Trace of elements in a finite complex matrix group is bounded

[jahlex]

Homework Statement

Let $G$ be a finite complex matrix group: $G \subset M_{n\times n}$. Show that, for $g \in G, |\text{tr}(g)| \le n$ and $|\text{tr}(g)| = n$ only for $g = e^{i\theta}I$.

2. The attempt at a solution

Since $G$ is finite, then every element $g \in G$ has a finite order: $g^r = I$ for some whole number $r$. By the formula for traces, $\text{tr}(g) = \displaystyle\sum_{i=1}^n \lambda_i$ and $\text{tr}(g^r) = \displaystyle\sum_{i=1}^n \lambda_i^r = n$ where $\lambda_i$ are eigenvalues of $g$. So how do I show that $|\displaystyle\sum_{i=1}^n \lambda_i| \le \displaystyle\sum_{i=1}^n \lambda_i^r$ for complex $\lambda_i$ ?

The problem comes from Exercise A2.11 on page 612 of Nielsen and Chuang's Quantum Computation and Quantum Information 10th Anniversary Edition.

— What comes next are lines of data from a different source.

/-
Copyright (c) 2026 the pub-hodgecm-mathlib formalisation cell (harness21).  Typer seat hodgecm-mathlib-typ-T5a (g0), topic T5 = P8
«(C♯)hol interior», 2026-08-31.  VOCABULARY module: ONE definition with body + unfolding lemmas; no named fact, no `sorry`,
no instance, no notation.
-/
import Literature.NumberTheory.Automorphic.UnitaryGroupCohomologicalForms
import Literature.NumberTheory.Automorphic.Liu2021.Def411WeilCarriers
import Literature.NumberTheory.Automorphic.Liu2021.Def411WeilCarriersDoubling
import Literature.NumberTheory.Automorphic.IdeleClassCharacterHecke
import Literature.NumberTheory.GelbartRogawski1991.UnitaryDualPairThetaKernel
import Literature.NumberTheory.Weil1964.ThetaLift
import Literature.RepresentationTheory.Liu2021.OscillatorConventions
import HarnessLib

/-!
# «`V_π = Θ^V_{(μ⁻¹,ν⁻¹)}^{−W}(π_W)`» — a discrete automorphic representation of `U(H)` MEETS THE GLOBAL THETA CORRESPONDENCE
# from the hermitian LINE `⟨a⟩` with the `μ`-attached splitting ([Liu2021, proof of Prop. 4.13, Case 1]; the D1 seam of letter (C♯)hol)

Topic `NumberTheory/Automorphic/Liu2021`; namespace `Literature.NumberTheory.Automorphic.Liu2021`.  DEFINITION WITH BODY
(`MeetsThetaLiftFromLine`) + two unfolding lemmas; nothing is asserted.  Cell hodgecm-mathlib FLOOR 0, programme P2, topic T5 = P8
(director g16 PLAN-THROUGHPUT §4): the INTERMEDIATE OBJECT along which the printed proof of [Liu2021, Prop. 4.13] cuts the booked
letter (C♯)hol `Literature.NumberTheory.Rogawski1990.cohFinComponent_isThetaSigned_hol` (★ p824128) into its D1 half (global
theta lift from `U(1)`: «`V_π = Θ(π_W)`», l. 2131–2136) and its D2 half (archimedean Weil dictionary, Lem. D.2, l. 2137–2141).

PRINT [Liu2021, proof of Prop. 4.13, Case 1, FJcycle.tex l. 2131–2136; Camb. J. Math. 9 (2021) p. 48]: «Suppose that `π`
contributes to the Albanese and `m_cusp(π) > 0`.  Let `V_π` be a cuspidal realization of `π` … Thus, we must have `s₀ = n/2`.
By Theorem B.4, we have a one-dimensional skew-hermitian space `W` such that `Θ^W_{(μ,ν),V}(V_π)` [is non-zero] and is cuspidal.
By Corollary B.6 (1), we have `V_π = Θ^V_{(μ⁻¹,ν⁻¹),−W}(π_W)`.  …  In other words, there is a unique element
`e ∈ E^{−×}/Nm_{E/F}E^×` determined by `W` such that `π^∞ ≃ ω(μ, ε_e, χ)`.»  App. B before Thm. B.4 (l. 4257–4262; p. 97):
«the global theta lifting map `Θ^W_{μ,V}` … `Θ^W_{μ,V}(V)` is spanned by functions `h ↦ ∫_{G(F)\G(𝔸_F)} θ_μ(g,h) f(g) dg` … for
`f ∈ V`.  Similarly, we have the reverse global theta lifting map `Θ^V_{μ,W}`.»

THE TREE'S CURRENCY (all ★, nothing re-declared).  `U(H)` is the adelic group datum `UnitaryGroup.adelicGroupData L⁺ L c̄ N H`
(★ `UnitaryGroupAutomorphicRep`), `P : DiscreteAutomorphicRep … μA` an irreducible closed invariant subspace of
`L²(U(H)(L⁺)\U(H)(𝔸_{L⁺}), μA)` (★ `AutomorphicSpectrum`); Liu's one-dimensional skew-hermitian `W = ⟨e⟩`, `e ∈ L^{×−}`, is the
hermitian LINE `⟨a⟩`, `a ∈ (L⁺)ˣ`, of the Weil-carrier lane (`e = a·δ′`, `δ′ = (2·imagUnit L)⁻¹`, ★ `Def411WeilCarriers.TW ∕ JW`;
[Liu2021, App. D §D.1 Step 1]); the pair splitting «`ι_{(μ,ν)}`» is the tree's `μ`-ATTACHED compatible splitting of the dual
pair `U(diag dV) × U(⟨a⟩)` ★ `Def411WeilCarriersDoubling.chiSplittingLine … (toHeckeCharacter L μ) …` ([Liu2021, App. D Step 2]
`ι_μ`; [HarrisKudlaSweet1996, §1]; [GelbartRogawski1991, Prop. 3.1.1]) — the SAME splitting over which (C♯)hol's carrier
`rhoAtLine … a χ` is built, so that the local–global node (B) of the T5 tree compares like with like; the theta kernel and the
theta lift `Θ_Φ(f)(g) = ∫_{[U(⟨a⟩)]} θ_Φ(g, h) f(h) dμ_W(h)` are ★ `UnitaryDualPair.thetaKernelDatum` ([Weil1964, n° 41 Thm. 6]) and ★
`Weil1964.ThetaKernelDatum.thetaLiftFun` ([FleigEtAl2018, (12.37)]); the frame `H ≅ diag dV` is transported by a homomorphism
`ιA : U(H)(𝔸) →* U(diag dV)(𝔸)` which the CONSUMER pins extensionally (`k ↦ g_𝔸⁻¹ k g_𝔸`, as (C♯)hol pins its finite-adelic `ιV`);
`L²`-classes on the automorphic quotient are read through ★ `CotangentForms.toQuotFun` exactly as in ★ `DiscreteAutomorphicRep.ContainsForm`.

DEFINITION.  `MeetsThetaLiftFromLine L N H e₁ dV hdV hdV0 P μ hμ a ιA` := there exist Weil majorants for the `μ`-splitting at the line
(a witness slot, [Weil1964, n° 41 Lemme 5]; the values of the lift do not depend on it), a finite `U(⟨a⟩)(𝔸)`-invariant Borel measure
`μ_W` on the compact abelian group `[U(⟨a⟩)]`, a weight `f ∈ C([U(⟨a⟩)], ℂ)` and a Schwartz–Bruhat `Φ`, such that the `L²`-class of the
automorphic function `x ↦ Θ̃_Φ(f)(ιA x)` on `U(H)(𝔸_{L⁺})` is a NON-ZERO VECTOR OF `P`.  Since `P` is irreducible and right translates
of theta lifts are theta lifts (★ `thetaLiftFun_mul_right`), this is the tree's reading of «`V_π ⊆ Θ^V(𝒜(U(W)))`», i.e. of
«`V_π = Θ^V_{−W}(π_W)` for some automorphic `π_W`» once `f` is resolved into characters of the compact abelian `[U(W)]`
(★ `UnitaryDualPairThetaLiftCharacterSpan`).  The weight `f` is deliberately NOT required to be a character here: node (B) of the
tree produces the character `χ` (Liu's «`χ` = the central character of `π`»).

HONEST SCOPE / NOT HERE.  Nothing about poles of `L^S(s, π × μ)`, Eisenstein series or [Liu2021, Thm. B.4 ∕ Cor. B.5 ∕ Cor. B.6]
(no carriers in the tree; they are the PRINTED ROAD to the letter `cohHol_meetsThetaLiftFromLine` of the sibling module, recorded
there); nothing archimedean (node (C)); no non-vanishing (programme P4's converse direction, ★ `Li1992/*`).  Over an arbitrary
`ιA` the predicate is about `P` pulled back along `ιA`; consumers supply `hιA`.  HC_CM is proved only modulo the printed citations
until rung 0 closes; this file asserts nothing.

## References
* [Liu2021] Y. Liu, *Fourier–Jacobi cycles and arithmetic relative trace formula*, Camb. J. Math. 9 (2021) = arXiv:2102.11518:
  proof of Prop. 4.13 Case 1 (l. 2131–2137, p. 48); App. B §B.2 (l. 4257–4262, p. 97), Def. B.2 (realization); App. D §D.1 Steps 1–3.
* [Weil1964] A. Weil, Acta Math. 111 (1964), Chap. III n° 41, Lemme 5 p. 192, Thm. 6 p. 193.
* [FleigEtAl2018] P. Fleig, H. Gustafsson, A. Kleinschmidt, D. Persson, CUP (2018), §12.3 Def. 12.5 (12.37)–(12.38) p. 296.
* [GelbartRogawski1991] S. Gelbart, J. Rogawski, Invent. Math. 105 (1991), §3.1 Prop. 3.1.1 p. 455, §3.2 p. 457.
* [HarrisKudlaSweet1996] M. Harris, S. Kudla, W. J. Sweet, J. AMS 9 (1996), §1 (1.5)–(1.8).
-/

noncomputable section

open NumberField MeasureTheory IsDedekindDomain
open scoped Matrix ComplexOrder

namespace Literature.NumberTheory.Automorphic.Liu2021

open _root_.MeasureTheory
open Literature.NumberTheory.Automorphic Literature.NumberTheory.Automorphic.UnitaryGroup
open Literature.NumberTheory.Automorphic.UnitaryGroup.CotangentForms
open Literature.NumberTheory.Automorphic.IdeleClassGroup
open Literature.NumberTheory.Automorphic.Liu2021.Def411WeilCarriers
open Literature.NumberTheory.Automorphic.Liu2021.Def411WeilCarriersDoubling
open Literature.NumberTheory.GelbartRogawski1991 Literature.NumberTheory.GelbartRogawski1991.UnitaryDualPair
open Literature.NumberTheory.Weil1964
open Literature.RepresentationTheory.Liu2021

variable (L : Type) [Field L] [NumberField L] [IsCMField L] (N : ℕ) (H : Matrix (Fin N) (Fin N) L)
  {n' : ℕ} (e₁ : Fin N × Fin 1 ≃ Fin n') (dV : Fin N → L) (hdV : ∀ i, IsCMField.complexConj L (dV i) = dV i)
  (hdV0 : ∀ i, dV i ≠ 0)
  {μA : Measure (adelicGroupData (↥(maximalRealSubfield L)) L (IsCMField.complexConj L) N H).automorphicQuotient}
  [(adelicGroupData (↥(maximalRealSubfield L)) L (IsCMField.complexConj L) N H).IsAutomorphicMeasure μA]

/-- **The theta-kernel datum of the pair `U(diag dV) × U(⟨a⟩)` at the `μ`-attached splitting** `chiSplittingLine … (toHeckeCharacter L μ) …`
— [Liu2021, App. D §D.1 Steps 1–2]'s `ω(ε) ∘ ι_μ` for `V = ⟨diag dV⟩`, `W = ⟨a⟩`, globally over `𝔸_{L⁺}` ([Weil1964, n° 41 Thm. 6]),
with the full Schwartz–Bruhat space as index set.  An abbreviation (★ `UnitaryDualPair.thetaKernelDatum` at these arguments).
[cite: Liu2021, App. D §D.1 Steps 1–2 (l. 5217–5219); App. B §B.2 (l. 4257–4262)] -/
abbrev lineThetaKernelDatum (μ : Literature.NumberTheory.Automorphic.IdeleClassGroup L →ₜ* Circle) (hμ : IsConjugateSymplectic L μ)
    (a : (↥(maximalRealSubfield L))ˣ)
    (hρ : HasThetaMajorants fun
      (p : ↥(UnitaryGroup.adelic (↥(maximalRealSubfield L)) L (IsCMField.complexConj L) N (Matrix.diagonal dV)) ×
        ↥(UnitaryGroup.adelic (↥(maximalRealSubfield L)) L (IsCMField.complexConj L) 1 (JW (↥(maximalRealSubfield L)) L a)))
      (Φ : piSchwartzBruhat (↥(maximalRealSubfield L)) (Fin n')) =>
        pairRep (↥(maximalRealSubfield L)) L (IsCMField.complexConj L) N 1 e₁ (Matrix.diagonal dV) (JW (↥(maximalRealSubfield L)) L a)
          (chiSplittingLine L e₁ dV hdV hdV0 (toHeckeCharacter L μ) (isUnitary_toHeckeCharacter L μ)
            ((isOscillatorChar_toHeckeCharacter_iff μ).mpr hμ) (TW (↥(maximalRealSubfield L)) a)
            (isUnit_det_TW (↥(maximalRealSubfield L)) a) (JW (↥(maximalRealSubfield L)) L a) (JW_eq (↥(maximalRealSubfield L)) L a))
          p Φ) :=
  thetaKernelDatum (↥(maximalRealSubfield L)) L (IsCMField.complexConj L) N 1 e₁ (Matrix.diagonal dV) (JW (↥(maximalRealSubfield L)) L a)
    (complexConj_imagUnit L) (imagUnit_ne_zero L) (imagUnit_mul_self L) (realDiagonal_isSymm L dV hdV)
    (isSymm_TW (↥(maximalRealSubfield L)) a) (isUnit_det_realDiagonal L dV hdV hdV0) (isUnit_det_TW (↥(maximalRealSubfield L)) a)
    (realDiagonal_map L dV hdV).symm (JW_eq (↥(maximalRealSubfield L)) L a)
    (chiSplittingLine L e₁ dV hdV hdV0 (toHeckeCharacter L μ) (isUnitary_toHeckeCharacter L μ)
      ((isOscillatorChar_toHeckeCharacter_iff μ).mpr hμ) (TW (↥(maximalRealSubfield L)) a)
      (isUnit_det_TW (↥(maximalRealSubfield L)) a) (JW (↥(maximalRealSubfield L)) L a) (JW_eq (↥(maximalRealSubfield L)) L a))
    (isCompatible_chiSplittingLine L e₁ dV hdV hdV0 (toHeckeCharacter L μ) (isUnitary_toHeckeCharacter L μ)
      ((isOscillatorChar_toHeckeCharacter_iff μ).mpr hμ) (TW (↥(maximalRealSubfield L)) a) (isSymm_TW (↥(maximalRealSubfield L)) a)
      (isUnit_det_TW (↥(maximalRealSubfield L)) a) (JW (↥(maximalRealSubfield L)) L a) (JW_eq (↥(maximalRealSubfield L)) L a))
    hρ Set.univ (fun _ _ _ => Set.mem_univ _)

/-- **`MeetsThetaLiftFromLine L N H e₁ dV hdV hdV0 P μ hμ a ιA`** — «`V_π ⊆ Θ^V_{⟨a⟩, μ}(𝒜(U(⟨a⟩)))`»: the discrete automorphic
representation `P` of `U(H)` contains, as a NON-ZERO vector, the `L²`-class of a global theta lift `x ↦ Θ̃_Φ(f)(ιA x)` from the
hermitian line `⟨a⟩` at the `μ`-attached splitting (some Weil-majorant witness, some finite invariant measure on `[U(⟨a⟩)]`, some
continuous weight `f`, some Schwartz–Bruhat `Φ`).  This is the tree's reading of [Liu2021]'s «`V_π = Θ^V_{(μ⁻¹,ν⁻¹),−W}(π_W)`»
(proof of Prop. 4.13, Case 1): by irreducibility of `P` and ★ `thetaLiftFun_mul_right`, one non-zero theta vector in `P` makes
`P` the closed span of theta lifts from `⟨a⟩`.  Nothing is asserted.
[cite: Liu2021, proof of Prop. 4.13 Case 1 (l. 2131–2137, p. 48); App. B §B.2 (l. 4257–4262)] [cite: FleigEtAl2018, §12.3 Def. 12.5 (12.37)] -/
def MeetsThetaLiftFromLine (P : DiscreteAutomorphicRep (adelicGroupData (↥(maximalRealSubfield L)) L (IsCMField.complexConj L) N H) μA)
    (μ : Literature.NumberTheory.Automorphic.IdeleClassGroup L →ₜ* Circle) (hμ : IsConjugateSymplectic L μ)
    (a : (↥(maximalRealSubfield L))ˣ)
    (ιA : (adelicGroupData (↥(maximalRealSubfield L)) L (IsCMField.complexConj L) N H).Adelic →*
      ↥(UnitaryGroup.adelic (↥(maximalRealSubfield L)) L (IsCMField.complexConj L) N (Matrix.diagonal dV)))
    [CompactSpace (↥(UnitaryGroup.adelic (↥(maximalRealSubfield L)) L (IsCMField.complexConj L) N (Matrix.diagonal dV)) ⧸
      (UnitaryGroup.toAdelic (↥(maximalRealSubfield L)) L (IsCMField.complexConj L) N (Matrix.diagonal dV)).range)] : Prop :=
  letI : MeasurableSpace (↥(UnitaryGroup.adelic (↥(maximalRealSubfield L)) L (IsCMField.complexConj L) 1
      (JW (↥(maximalRealSubfield L)) L a)) ⧸
        (UnitaryGroup.toAdelic (↥(maximalRealSubfield L)) L (IsCMField.complexConj L) 1 (JW (↥(maximalRealSubfield L)) L a)).range) :=
    borel _
  ∃ (hρ : HasThetaMajorants fun
      (p : ↥(UnitaryGroup.adelic (↥(maximalRealSubfield L)) L (IsCMField.complexConj L) N (Matrix.diagonal dV)) ×
        ↥(UnitaryGroup.adelic (↥(maximalRealSubfield L)) L (IsCMField.complexConj L) 1 (JW (↥(maximalRealSubfield L)) L a)))
      (Φ : piSchwartzBruhat (↥(maximalRealSubfield L)) (Fin n')) =>
        pairRep (↥(maximalRealSubfield L)) L (IsCMField.complexConj L) N 1 e₁ (Matrix.diagonal dV) (JW (↥(maximalRealSubfield L)) L a)
          (chiSplittingLine L e₁ dV hdV hdV0 (toHeckeCharacter L μ) (isUnitary_toHeckeCharacter L μ)
            ((isOscillatorChar_toHeckeCharacter_iff μ).mpr hμ) (TW (↥(maximalRealSubfield L)) a)
            (isUnit_det_TW (↥(maximalRealSubfield L)) a) (JW (↥(maximalRealSubfield L)) L a) (JW_eq (↥(maximalRealSubfield L)) L a))
          p Φ)
    (μW : Measure (↥(UnitaryGroup.adelic (↥(maximalRealSubfield L)) L (IsCMField.complexConj L) 1
      (JW (↥(maximalRealSubfield L)) L a)) ⧸
        (UnitaryGroup.toAdelic (↥(maximalRealSubfield L)) L (IsCMField.complexConj L) 1 (JW (↥(maximalRealSubfield L)) L a)).range))
    (_ : IsFiniteMeasure μW)
    (_ : SMulInvariantMeasure
      (↥(UnitaryGroup.adelic (↥(maximalRealSubfield L)) L (IsCMField.complexConj L) 1 (JW (↥(maximalRealSubfield L)) L a)))
      (↥(UnitaryGroup.adelic (↥(maximalRealSubfield L)) L (IsCMField.complexConj L) 1 (JW (↥(maximalRealSubfield L)) L a)) ⧸
        (UnitaryGroup.toAdelic (↥(maximalRealSubfield L)) L (IsCMField.complexConj L) 1 (JW (↥(maximalRealSubfield L)) L a)).range)
      μW)
    (f : C(↥(UnitaryGroup.adelic (↥(maximalRealSubfield L)) L (IsCMField.complexConj L) 1 (JW (↥(maximalRealSubfield L)) L a)) ⧸
      (UnitaryGroup.toAdelic (↥(maximalRealSubfield L)) L (IsCMField.complexConj L) 1 (JW (↥(maximalRealSubfield L)) L a)).range, ℂ))
    (Φ : piSchwartzBruhat (↥(maximalRealSubfield L)) (Fin n'))
    (hθ : MemLp (toQuotFun (adelicGroupData (↥(maximalRealSubfield L)) L (IsCMField.complexConj L) N H) fun x =>
      (lineThetaKernelDatum L N e₁ dV hdV hdV0 μ hμ a hρ).thetaLiftFun μW Φ f (ιA x)) 2 μA),
    MemLp.toLp _ hθ ∈ P.space.toSubmodule ∧ MemLp.toLp _ hθ ≠ 0

end Literature.NumberTheory.Automorphic.Liu2021

end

The textbook can easily be found, for example, here www.johnboccio.com/research/quantum/notes/QC10th.pdf

 

[brmath]

Suppose $\lambda_1 = \lambda_2 = 1/2$. Then it is not true that |1/2 + 1/2| < |1/4 + 1/4|. So in general that inequality just isn't true.

There must be something about G being finite that rules out the above case.

 

[pasmith]

Homework Statement

Let $G$ be a finite complex matrix group: $G \subset M_{n\times n}$. Show that, for $g \in G, |\text{tr}(g)| \le n$ and $|\text{tr}(g)| = n$ only for $g = e^{i\theta}I$.

2. The attempt at a solution

Since $G$ is finite, then every element $g \in G$ has a finite order: $g^r = I$ for some whole number $r$. By the formula for traces, $\text{tr}(g) = \displaystyle\sum_{i=1}^n \lambda_i$ and $\text{tr}(g^r) = \displaystyle\sum_{i=1}^n \lambda_i^r = n$ where $\lambda_i$ are eigenvalues of $g$. So how do I show that $|\displaystyle\sum_{i=1}^n \lambda_i| \le \displaystyle\sum_{i=1}^n \lambda_i^r$ for complex $\lambda_i$ ?

The problem comes from Exercise A2.11 on page 612 of Nielsen and Chuang's Quantum Computation and Quantum Information 10th Anniversary Edition. The textbook can easily be found, for example, here www.johnboccio.com/research/quantum/notes/QC10th.pdf

If you can show that $g \in G \subset GL(\mathbb{C},n)$ is diagonalizable, then the fact that $g^r = I$ requires that the eigenvalues of $g$ lie on the unit circle. You then have $$\left| \sum_{i = 1}^n \lambda_i \right| \leq \sum_{i= 1}^n |\lambda_i| = \sum_{i = 1}^n 1 = n$$
where the first inequality is a basic result.

To show that $g$ is diagonalizable, consider the Jordan normal form of $g$. Why does the requirement that $g$ have finite order mean that its normal form cannot contain non-diagonal Jordan blocks?